Your objective:
Reproduce the records below exactly, but only between the lines holding "theorem zeta_mulCross_apply (a" and "if Crosses U", inclusive.

Collected data:
import Summits.PneNP.PneNP.Theorems.ChebyshevTracialDesignProfileExtrapolation
import HarnessLib

/-!
# Cell pnp-psdrank, route `ChebyshevTracialDesign`: Grigoriev's pseudo-expectation around a matching ANNIHILATES the crossing
# indicator of each of its edges — the multilinear algebra of the crossing-pin lemma

Harmonic backbone of the crux `TracialDecayExp20` (stmt-PneNP-19878), brick 23a (prover g7; route-independent, no Theses import).
For an edge `e = {a, b}` the CROSSING INDICATOR `χ_e(U) = 1[|U ∩ e| = 1] = x_a + x_b − 2x_a x_b` is a multilinear polynomial of
degree `2`. This file records, in the tree's coefficient-vector currency (`zeta q (U) = Σ_{A ⊆ U} q_A`, lit `JohnsonHarmonics`):
* multiplication of a coefficient vector by a variable, `(x_a·q)(B) = [a ∈ B]·(q_B + q_{B∖a})` (`zeta_mulVar_apply`: its evaluation is
  `[a ∈ U]·zeta q (U)`; `sum_mulVar_mul`: `Σ_B (x_a·q)_B g(B) = Σ_A q_A g(A ∪ {a})`; support grows by one);
* multiplication by the crossing indicator `χ_e·q = x_a·q + x_b·q − 2·x_a·(x_b·q)` (`zeta_mulCross_apply`, `sum_mulCross_mul`,
  `mulCross_eq_zero_of_card`);
* **annihilation** (`knapsack_sum_mulCross_eq_zero`): for a perfect matching `M ∋ e` and ANY coefficient vector `q`,
  `Σ_B (χ_e·q)_B · knapsackMoment(|M|, t/2, |M[B]|) = 0` — Grigoriev's knapsack pseudo-expectation around `M` (the virtual level
  `cc = 0`, where `U` is a union of edges of `M`) kills every multiple of the crossing indicator of an edge of `M`, because
  `M[A ∪ {a}] = M[A ∪ {b}] = M[A ∪ {a,b}] = M[A] ∪ {e}` (`filter_meets_insert_eq`).
Consumed by the crossing-pin lemma (`…CrossingPin`): a rectangle all of whose matchings contain `e` and all of whose cuts are crossed
by `e` has design value `O(B·√(P_{D−4} μν))` for every exact design of degree `D ≥ 4` — p1's (L2) "crossing cells" step of the
`r = 1` rung, for ARBITRARY such rectangles. [cite: Grigoriev2001, §1 (definition of B, PDF p. 8) and Lemma 1.4 (PDF p. 8)]
[cite: Rothvoss2017, §2 (PDF p. 6)]
Stature: support/instrument. WHAT THIS IS NOT: nothing on psd rank, no P-vs-NP content. Supports stmt-PneNP-19878.
-/

set_option linter.dupNamespace false -- `Summit.PneNP.PneNP.…`: summit = sub-problem (D-0017)

noncomputable section

namespace Summit.PneNP.PneNP.Theorems.ChebyshevTracialDesignCrossingPinAlgebra

open Finset Literature.Barriers.PneNP Literature.Computability.Complexity
open Literature.Combinatorics.SimpleGraph.CycleSpace
open Literature.Combinatorics.AssociationSchemes Literature.Combinatorics.AssociationSchemes.JohnsonHarmonics

variable {n : ℕ}

/-! ### §1 Multiplication of a coefficient vector by a variable `x_a` -/

/-- **Evaluation of `x_a · q`**: `zeta (B ↦ [a ∈ B](q_B + q_{B∖a})) (U) = [a ∈ U] · zeta q (U)`. [folklore] -/
theorem zeta_mulVar_apply (a : Fin n) (q : Finset (Fin n) → ℝ) (U : Finset (Fin n)) :
    zeta (fun B => if a ∈ B then q B + q (B.erase a) else 0) U = if a ∈ U then zeta q U else 0 := by
  rw [zeta_apply, zeta_apply]
  by_cases ha : a ∈ U
  · rw [if_pos ha]
    have hU : U = insert a (U.erase a) := (insert_erase ha).symm
    have hna : a ∉ U.erase a := notMem_erase a U
    rw [hU, sum_powerset_insert hna, sum_powerset_insert hna]
    have h1 : ∑ T ∈ (U.erase a).powerset, (if a ∈ T then q T + q (T.erase a) else 0) = 0 :=
      sum_eq_zero fun T hT => by rw [if_neg (fun h => hna (mem_powerset.1 hT h))]
    have h2 : ∑ T ∈ (U.erase a).powerset, (if a ∈ insert a T then q (insert a T) + q ((insert a T).erase a) else 0) =
        ∑ T ∈ (U.erase a).powerset, q (insert a T) + ∑ T ∈ (U.erase a).powerset, q T := by
      rw [← sum_add_distrib]
      refine sum_congr rfl fun T hT => ?_
      rw [if_pos (mem_insert_self a T), erase_insert (fun h => hna (mem_powerset.1 hT h))]
    rw [h1, h2, zero_add, add_comm]
  · rw [if_neg ha]
    exact sum_eq_zero fun T hT => by rw [if_neg (fun h => ha (mem_powerset.1 hT h))]

/-- **Pairing `x_a · q` against any function**: `Σ_B [a ∈ B](q_B + q_{B∖a})·g(B) = Σ_A q_A·g(A ∪ {a})`. [folklore] -/
theorem sum_mulVar_mul (a : Fin n) (q g : Finset (Fin n) → ℝ) :
    ∑ B, (if a ∈ B then q B + q (B.erase a) else 0) * g B = ∑ A, q A * g (insert a A) := by
  classical
  rw [← sum_filter_add_sum_filter_not univ (fun B : Finset (Fin n) => a ∈ B),
    ← sum_filter_add_sum_filter_not univ (fun A : Finset (Fin n) => a ∈ A) (fun A => q A * g (insert a A))]
  have h1 : ∑ B ∈ univ.filter (fun B : Finset (Fin n) => a ∈ B), (if a ∈ B then q B + q (B.erase a) else 0) * g B =
      ∑ B ∈ univ.filter (fun B : Finset (Fin n) => a ∈ B), q B * g (insert a B) +
        ∑ B ∈ univ.filter (fun B : Finset (Fin n) => a ∈ B), q (B.erase a) * g B := by
    rw [← sum_add_distrib]
    refine sum_congr rfl fun B hB => ?_
    have haB : a ∈ B := (mem_filter.1 hB).2
    rw [if_pos haB, insert_eq_of_mem haB]
    ring
  have h2 : ∑ B ∈ univ.filter (fun B : Finset (Fin n) => ¬ a ∈ B), (if a ∈ B then q B + q (B.erase a) else 0) * g B = 0 :=
    sum_eq_zero fun B hB => by rw [if_neg (mem_filter.1 hB).2, zero_mul]
  have h3 : ∑ B ∈ univ.filter (fun B : Finset (Fin n) => a ∈ B), q (B.erase a) * g B =
      ∑ A ∈ univ.filter (fun A : Finset (Fin n) => ¬ a ∈ A), q A * g (insert a A) := by
    rw [sum_filter_mem_eq_sum_filter_not_mem a (fun B => q (B.erase a) * g B)]
    refine sum_congr rfl fun A hA => ?_
    rw [erase_insert (mem_filter.1 hA).2]
  rw [h1, h2, h3, add_zero]

/-- Multiplying by a variable raises the support size by at most one. -/
theorem mulVar_eq_zero_of_card {K : ℕ} (a : Fin n) (q : Finset (Fin n) → ℝ)
    (hq : ∀ A : Finset (Fin n), K < A.card → q A = 0) (B : Finset (Fin n)) (hB : K + 1 < B.card) :
    (if a ∈ B then q B + q (B.erase a) else 0) = 0 := by
  split_ifs with ha
  · rw [hq B (by omega), hq (B.erase a) (by rw [card_erase_of_mem ha]; omega), add_zero]
  · rfl

/-! ### §2 Multiplication by the crossing indicator `χ_{ab} = x_a + x_b − 2 x_a x_b` -/

/-- **Evaluation of `χ_{ab} · q`**: the coefficient vector
`x_a·q + x_b·q − 2·x_a·(x_b·q)` evaluates to `1[{a,b} crosses U] · zeta q (U)`. [folklore] -/
theorem zeta_mulCross_apply (a b : Fin n) (q : Finset (Fin n) → ℝ) (U : Finset (Fin n)) :
    zeta (fun B => (if a ∈ B then q B + q (B.erase a) else 0) + (if b ∈ B then q B + q (B.erase b) else 0) -
        2 * (if a ∈ B then (if b ∈ B then q B + q (B.erase b) else 0) +
          (if b ∈ B.erase a then q (B.erase a) + q ((B.erase a).erase b) else 0) else 0)) U =
      if Crosses U s(a, b) then zeta q U else 0 := by
  have hlin : (fun B => (if a ∈ B then q B + q (B.erase a) else 0) + (if b ∈ B then q B + q (B.erase b) else 0) -
        2 * (if a ∈ B then (if b ∈ B then q B + q (B.erase b) else 0) +
          (if b ∈ B.erase a then q (B.erase a) + q ((B.erase a).erase b) else 0) else 0)) =
      (fun B => if a ∈ B then q B + q (B.erase a) else 0) + (fun B => if b ∈ B then q B + q (B.erase b) else 0) -
        (2 : ℝ) • (fun B => if a ∈ B then (fun B' => if b ∈ B' then q B' + q (B'.erase b) else 0) B +
          (fun B' => if b ∈ B' then q B' + q (B'.erase b) else 0) (B.erase a) else 0) := by
    funext B
    simp only [Pi.add_apply, Pi.sub_apply, Pi.smul_apply, smul_eq_mul]
  rw [hlin, map_sub, map_add, map_smul, Pi.sub_apply, Pi.add_apply, Pi.smul_apply, smul_eq_mul,
    zeta_mulVar_apply, zeta_mulVar_apply, zeta_mulVar_apply, zeta_mulVar_apply]
  simp only [crosses_mk]
  by_cases ha : a ∈ U <;> by_cases hb : b ∈ U <;> simp [ha, hb, two_mul]

/-- **Pairing `χ_{ab} · q` against any function**:
`Σ_B (χ_{ab}·q)_B g(B) = Σ_A q_A·(g(A ∪ {a}) + g(A ∪ {b}) − 2 g(A ∪ {a,b}))`. [folklore] -/
theorem sum_mulCross_mul (a b : Fin n) (q g : Finset (Fin n) → ℝ) :
    ∑ B, ((if a ∈ B then q B + q (B.erase a) else 0) + (if b ∈ B then q B + q (B.erase b) else 0) -
        2 * (if a ∈ B then (if b ∈ B then q B + q (B.erase b) else 0) +
          (if b ∈ B.erase a then q (B.erase a) + q ((B.erase a).erase b) else 0) else 0)) * g B =
      ∑ A, q A * (g (insert a A) + g (insert b A) - 2 * g (insert a (insert b A))) := by
  have h3 : ∑ B, (if a ∈ B then (if b ∈ B then q B + q (B.erase b) else 0) +
      (if b ∈ B.erase a then q (B.erase a) + q ((B.erase a).erase b) else 0) else 0) * g B =
      ∑ A, q A * g (insert a (insert b A)) := by
    rw [sum_mulVar_mul a (fun B' => if b ∈ B' then q B' + q (B'.erase b) else 0) g, sum_mulVar_mul b q]
  simp only [sub_mul, add_mul, sum_sub_distrib, sum_add_distrib, mul_assoc, ← mul_sum]
  rw [sum_mulVar_mul a q g, sum_mulVar_mul b q g, h3, mul_sum, ← sum_add_distrib, ← sum_sub_distrib]
  exact sum_congr rfl fun A _ => by ring

/-- Multiplying by the crossing indicator raises the support size by at most two. -/
theorem mulCross_eq_zero_of_card {K : ℕ} (a b : Fin n) (q : Finset (Fin n) → ℝ)
    (hq : ∀ A : Finset (Fin n), K < A.card → q A = 0) (B : Finset (Fin n)) (hB : K + 2 < B.card) :
    ((if a ∈ B then q B + q (B.erase a) else 0) + (if b ∈ B then q B + q (B.erase b) else 0) -
        2 * (if a ∈ B then (if b ∈ B then q B + q (B.erase b) else 0) +
          (if b ∈ B.erase a then q (B.erase a) + q ((B.erase a).erase b) else 0) else 0)) = 0 := by
  have e1 : q B = 0 := hq B (by omega)
  have e2 : q (B.erase a) = 0 := hq _ (by have := pred_card_le_card_erase (s := B) (a := a); omega)
  have e3 : q (B.erase b) = 0 := hq _ (by have := pred_card_le_card_erase (s := B) (a := b); omega)
  have e4 : q ((B.erase a).erase b) = 0 := hq _ (by
    have h1 := pred_card_le_card_erase (s := B) (a := a)
    have h2 := pred_card_le_card_erase (s := B.erase a) (a := b)
    omega)
  simp only [e1, e2, e3, e4, add_zero, ite_self, mul_zero, sub_zero]

/-! ### §3 Annihilation by the knapsack pseudo-expectation around a matching containing the edge -/

/-- The edges of `M` met by `A ∪ {a}` are those met by `A` together with the edge `{a, b} ∈ M` at `a`. -/
theorem filter_meets_insert_eq (M : PMatch n) {a b : Fin n} (he : s(a, b) ∈ M.1) (A : Finset (Fin n)) :
    (M.1.filter fun e => ∃ v ∈ insert a A, v ∈ e) = insert s(a, b) (M.1.filter fun e => ∃ v ∈ A, v ∈ e) := by
  ext e
  simp only [mem_filter, mem_insert, exists_eq_or_imp]
  constructor
  · rintro ⟨heM, h | h⟩
    · exact Or.inl (M.2.unique heM he h (Sym2.mem_mk_left a b))
    · exact Or.inr ⟨heM, h⟩
  · rintro (rfl | ⟨heM, h⟩)
    · exact ⟨he, Or.inl (Sym2.mem_mk_left a b)⟩
    · exact ⟨heM, Or.inr h⟩

/-- The same at the other endpoint: `M[A ∪ {b}] = M[A] ∪ {{a,b}}`. -/
theorem filter_meets_insert_eq' (M : PMatch n) {a b : Fin n} (he : s(a, b) ∈ M.1) (A : Finset (Fin n)) :
    (M.1.filter fun e => ∃ v ∈ insert b A, v ∈ e) = insert s(a, b) (M.1.filter fun e => ∃ v ∈ A, v ∈ e) := by
  have he' : s(b, a) ∈ M.1 := by rw [Sym2.eq_swap]; exact he
  rw [filter_meets_insert_eq M he' A, Sym2.eq_swap]

/-- **Annihilation.** For a perfect matching `M` containing the edge `{a, b}`, ANY coefficient vector `q` and any real `ρ`:
`Σ_B (χ_{ab}·q)_B · knapsackMoment(|M|, ρ, |M[B]|) = 0` — Grigoriev's pseudo-expectation around `M` kills every multiple of the
crossing indicator of an edge of `M` (`M[A ∪ {a}] = M[A ∪ {b}] = M[A ∪ {a,b}]`). [cite: Grigoriev2001, §1 (definition of B, PDF p. 8)] -/
theorem knapsack_sum_mulCross_eq_zero (M : PMatch n) {a b : Fin n} (he : s(a, b) ∈ M.1) (q : Finset (Fin n) → ℝ) (ρ : ℝ) :
    ∑ B, ((if a ∈ B then q B + q (B.erase a) else 0) + (if b ∈ B then q B + q (B.erase b) else 0) -
        2 * (if a ∈ B then (if b ∈ B then q B + q (B.erase b) else 0) +
          (if b ∈ B.erase a then q (B.erase a) + q ((B.erase a).erase b) else 0) else 0)) *
      knapsackMoment M.1.card ρ (M.1.filter fun e => ∃ v ∈ B, v ∈ e).card = 0 := by
  rw [sum_mulCross_mul a b q (fun B => knapsackMoment M.1.card ρ (M.1.filter fun e => ∃ v ∈ B, v ∈ e).card)]
  refine sum_eq_zero fun A _ => ?_
  have h1 := filter_meets_insert_eq M he A
  have h2 := filter_meets_insert_eq' M he A
  have h3 : (M.1.filter fun e => ∃ v ∈ insert a (insert b A), v ∈ e) =
      insert s(a, b) (M.1.filter fun e => ∃ v ∈ A, v ∈ e) := by
    rw [filter_meets_insert_eq M he (insert b A), filter_meets_insert_eq' M he A, insert_idem]
  simp only [h1, h2, h3]
  ring

end Summit.PneNP.PneNP.Theorems.ChebyshevTracialDesignCrossingPinAlgebra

Task response:
theorem zeta_mulCross_apply (a b : Fin n) (q : Finset (Fin n) → ℝ) (U : Finset (Fin n)) :
    zeta (fun B => (if a ∈ B then q B + q (B.erase a) else 0) + (if b ∈ B then q B + q (B.erase b) else 0) -
        2 * (if a ∈ B then (if b ∈ B then q B + q (B.erase b) else 0) +
          (if b ∈ B.erase a then q (B.erase a) + q ((B.erase a).erase b) else 0) else 0)) U =
      if Crosses U s(a, b) then zeta q U else 0 := by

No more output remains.